Everybody hates you - It seems as though whenever a list or ranking of the worst fans is released, the Eagles fans will be a lock for a top two spot, going back and forth with Raider Nation. In 2011 GQ reserved the top two spots in a worst fans ranking for the Eagles and Phillies fans. The arguments have become somewhat stale at this point, with the McNabb draft day and snowballs at Santa stories among the most popular items to recycle by national pundits. That said, there have been some infamous moments Eagles fans have been reminded of often.
Some ugly incidents over the years have led to some deserved criticism of the fan base as a whole, which have fueled the national image and perception of the Eagles fan. The problem comes when those national narratives run a little too wild without actually checking for feedback.
Hating Philadelphia Eagles fans has become as easy and lazy to do as anything, and that can be annoying.
Mike Mamula, Kevin Kolb and the NFL Draft - To be fair, the most recent NFL Draft with Chip Kelly in charge managed to spark some enthusiasm about the future. Of course, it will take time to determine whether Kelly's first draft class is to be considered a success or not. It will also take a while to figure out if the Eagles draft class of 2013 will heal the stings of past NFL draft miscalculations.
There have been some great draft picks in more recent memory, including McNabb, Brian Dawkins, Brian Westbrook and LeSean McCoy, but there is a pile of names fans still bring up from time to time. In 1995 the Eagles drafted combine standout Mike Mamula when Warren Sapp was on the board. So was steady tight end Kyle Brady and Hugh Douglas, who would come to the Eagles later in his career. The following year the Eagles drafted Jermane Mayberry, who did become a steady part of the Eagles offensive line, but Ray Lewis was drafted with the next pick by the Baltimore Ravens. In 2002 the Eagles drafted Freddie Mitchell instead of Reggie Wayne, a six-time Pro Bowl receiver picked up five picks later by the Indianapolis Colts. In 2007 the Eagles traded down with the Cowboys, who drafted Pro Bowl defensive end turned linebacker Anthony Spencer, in order to pick up quarterback Kevin Kolb in the second round.
Hindsight is always going to be 20/20 of course, but the string of arguable misses can be haunting.
The Inferiority Complex - Fans would never admit to it but there is a certain inferiority complex and hint of jealousy that comes with being a fan of the Eagles. Consider that the Eagles are the only team in the NFC East without a Vince Lombardi Trophy, and then consider they are the only franchise in the division without multiple Super Bowl championships. The Dallas Cowboys have five Super Bowl victories, the New York Giants have four and the Washington Redskins have three. Between them the NFC East rivals have combined to appear in 18 Super Bowls. The Eagles are sitting with a Super Bowl record of 0-2.

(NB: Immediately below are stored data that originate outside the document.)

import Literature.MathematicalPhysics.QuantumFieldTheory.Balaban1983to89.T4TermwiseOscillation

/-!
# T4TermwiseChainSU2 — the term-wise (U)(L) producers for G = SU(2) Wilson terms PLUGGED INTO the good-class ledger

HONEST FRAMING (T4-DAG page 1, repeated on purpose). This file is bookkeeping on a FIXED FINITE four-torus at rung
(B)+1 of the cell's ladder: it concerns existence/uniqueness of the `ε → 0` limit of unit-scale block-averaged
expectations in finite volume, CONDITIONALLY. It is NOT infinite volume, NOT a mass gap, NOT the Clay statement, and
NOT a proof of the spine estimate NE7 (matching of the two runs' constants with `Σ_K δ_K < ∞`). NE7 is NOT PRINTED in
[Balaban1983]–[Balaban1989LargeFieldII] (one run at fixed `ε`, bounds uniform in `ε`; no two-run comparison) and is NOT
proved here. No sentence of print is quoted in this file; nothing printed is asserted. ABSOLUTE RULE honoured: every
hypothesis below is a NAMED binder of the theorem; none is minted as a fact, none is hidden in a definition.

## What this leaf does (generation 12 of lineage t4-ne7-p1, fifth leaf; technique: TERM-WISE matching)
Generation 9's `T4TermwiseClassical.goodClause_summable_of_kindsRA_lift` delivers the GOOD-CLASS half of the hybrid
matching with an explicit `δ⁗_K` and `Summable δ⁗` from the ledger kinds, taking the one-step classical errors (U)
`hUdev hdU0 hdU` and (L) `hLdev hdL0 hdL` as hypotheses. Generation 10 (`T4TermwiseQuartic`) re-expressed those six
binders through the REGULARITY of one step ((wt)(ker)(cnt)(repr)(tr)(bch)(sz)(osc)(scal)), and generation 12
instantiated that regularity for G = SU(2) WILSON TERMS on Bałaban's concrete objects of [Balaban1985Averaging]
(block average (14)–(15), axial gauge (9)/p. 24, transcribed in `B7Prop1Explicit`; NOT quoted here):
`T4TermwiseTorus` ((ker)(cnt) on the torus), `T4TermwiseSU2` ((tr)(wt), quaternion pull-back), `T4TermwiseInstantiate`
((bch)(sz)(scal), one call per scale), `T4TermwiseOscillation` ((osc-U) from the plaquette-level input (44∇)). The
capstone `T4TermwiseOscillation.interpolation_averaging_SU2_osc` OUTPUTS exactly the six (U)(L) binders with the
explicit geometric majorants `dU4`, `dL4` below and `vol = M⁴`.

THIS FILE is the one remaining `exact`: `goodClause_summable_SU2` = generation 9's theorem with (U)(L) SUPPLIED by the
SU(2) capstone. Its hypotheses are, BY NAME and verbatim from the two theorems it composes:
* the LEDGER KINDS of generation 9 (unchanged, all hypotheses, none discharged here): composed E-rate `hUR` (a
  HYPOTHESIS; in the cell's DAG the composed rate is the business of the upstream nodes NE2–NE5, whose own conditionals
  — BetaPertH, (B), (B^μ) — are theirs and are neither discharged nor restated here), boundary family `hURB`, 𝐑-family
  `hURR`, format (F) `hfmtA hfmtB hint hoff`, (S) `hS hSle`, multiplicities (M)(M-B)(M-R) `hM hMB hMR`, witness (F′) `hwit`, (B-adm)(B-win) `hpend hBwin`, (N)
  `hnpos hzA hzB hzAs hzBs`, (Q) `hq`, (R-sc)(R-S) `hrsc hRSA hRSB`, the flow window (0.31) of BOTH coupling tables
  `h031A h031B` (the flow window (0.31) in the discrete form `Step.Discrete031`, exactly as in generations 8–10; an
  INPUT),
  (min-A)(Q)(lift)(min-B)(act) `hminA hQ hlift hminB hact hw₀`, (γ) `hγ hrγ`, (R-w) `hwpos hRw hRRw hrw`, (W-w) `hWw hsw`;
* the SU(2) TERM-WISE INPUTS of generation 12 (all hypotheses): (repr) `hreprU hreprL` (the weight-free actions ARE the
  Wilson plaquette sums of the named configurations — definitional in print, a hypothesis because `f₁ g Q` are
  abstract); the per-scale BACKGROUND AXIOMS `hA hB` ((44): SU(2)-valued, `M·L^{K+1}`-periodic bond variables with
  `‖V(∂p) − 1‖ ≤ α₀(K)` — the small-field condition, an INPUT) and `hAosc` ((44∇): forward-bond covariant
  nearest-neighbour oscillation of the plaquette logarithm `≤ α₁(K)`, run A — an INPUT, NOT PRINTED as used); the
  smallness `hαK` (`20480·L²·α₀(K) ≤ 1`); the DECAY LAWS `hdecay` (`α₀(K) ≤ c_α ε₁ L^{−2K}`, (B)-type INPUT) and `hα₁K`
  (`0 ≤ α₁(K) ≤ c_{α1} ε₁ L^{−2(K+1)} L^{−K}`, (B∇)-type INPUT), `hcα hε₁`; `2 ≤ M`, `2 ≤ L`, genuine planes `hplanes`;
* ONE new comparison hypothesis `hMvol : (M : ℝ)⁴ ≤ vol` (the ledger's volume parameter dominates the number `M⁴` of
  unit blocks of the torus; with `vol = M⁴` it is `le_rfl`).
OUTPUT: `GoodClause l₀ vol T A B Bad δ⁗ ∧ Summable δ⁗` with generation 9's `δ⁗` in which the action-kind share is
`w₀·(dU4 L #planes c_α c_{α1} ε₁ K + dL4 L #planes c_α ε₁ K)` — term-wise rates composed along the tower, summable by the
geometric factor `(L⁻²)^K` (`2 ≤ L`). Nothing else changes; no ledger kind is weakened or strengthened.

## What is NOT delivered
Any discharge of a ledger kind; any derivation of (44)/(44∇) or of their decay laws from print (they are the shape of
the series' inductive small-field hypotheses — whether a DERIVATIVE bound of strength `ε₁L^{−3K−2}` is among them is
the literature seats' question, not asserted); (repr) for non-Wilson terms; SU(N), N ≥ 3; the bad-class half (node U5b/c,
other lineages); infinite volume; anything at rung (B)+2 or above.

## Register
Everything here is [folklore] plumbing (one `obtain` + one `exact` + two abbreviating definitions). Loci named for
orientation only: [Balaban1985Averaging] (the averaging operation and axial gauge, via `B7Prop1Explicit`),
[Balaban1987RG1] ((0.31), as located by generations 8–10 upstream, via `Step.Discrete031`). No quotation.
-/

noncomputable section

To add salt on the wound, the Eagles also play in the same state as the Pittsburgh Steelers, owners of an NFL record six Super Bowl championships in eight appearances. Just a short drive down I-95 you will find the Baltimore Ravens, now 2-0 in their two Super Bowl appearances as well.
This thought also extends to within the city. Yes, the Eagles do have three NFL championships in their past but they own the longest championship drought in the city. The Philadelphia Phillies ended a citywide drought in 2008, but the Eagles on-going championship drought extends to 1960. Since then the Philadelphia Flyers have won two Stanley Cups (and have played for seven more since 1975) and the Philadelphia 76ers have won two NBA championships. The pressure is on for the Eagles to win everywhere you look.
If and when the Eagles finally get a chance to celebrate a Super Bowl victory, all of the years of suffering will result in massive jubilation. For all of the pitfalls that come with being a fan of the Eagles, it will make that crowning achievement that much more enjoyable.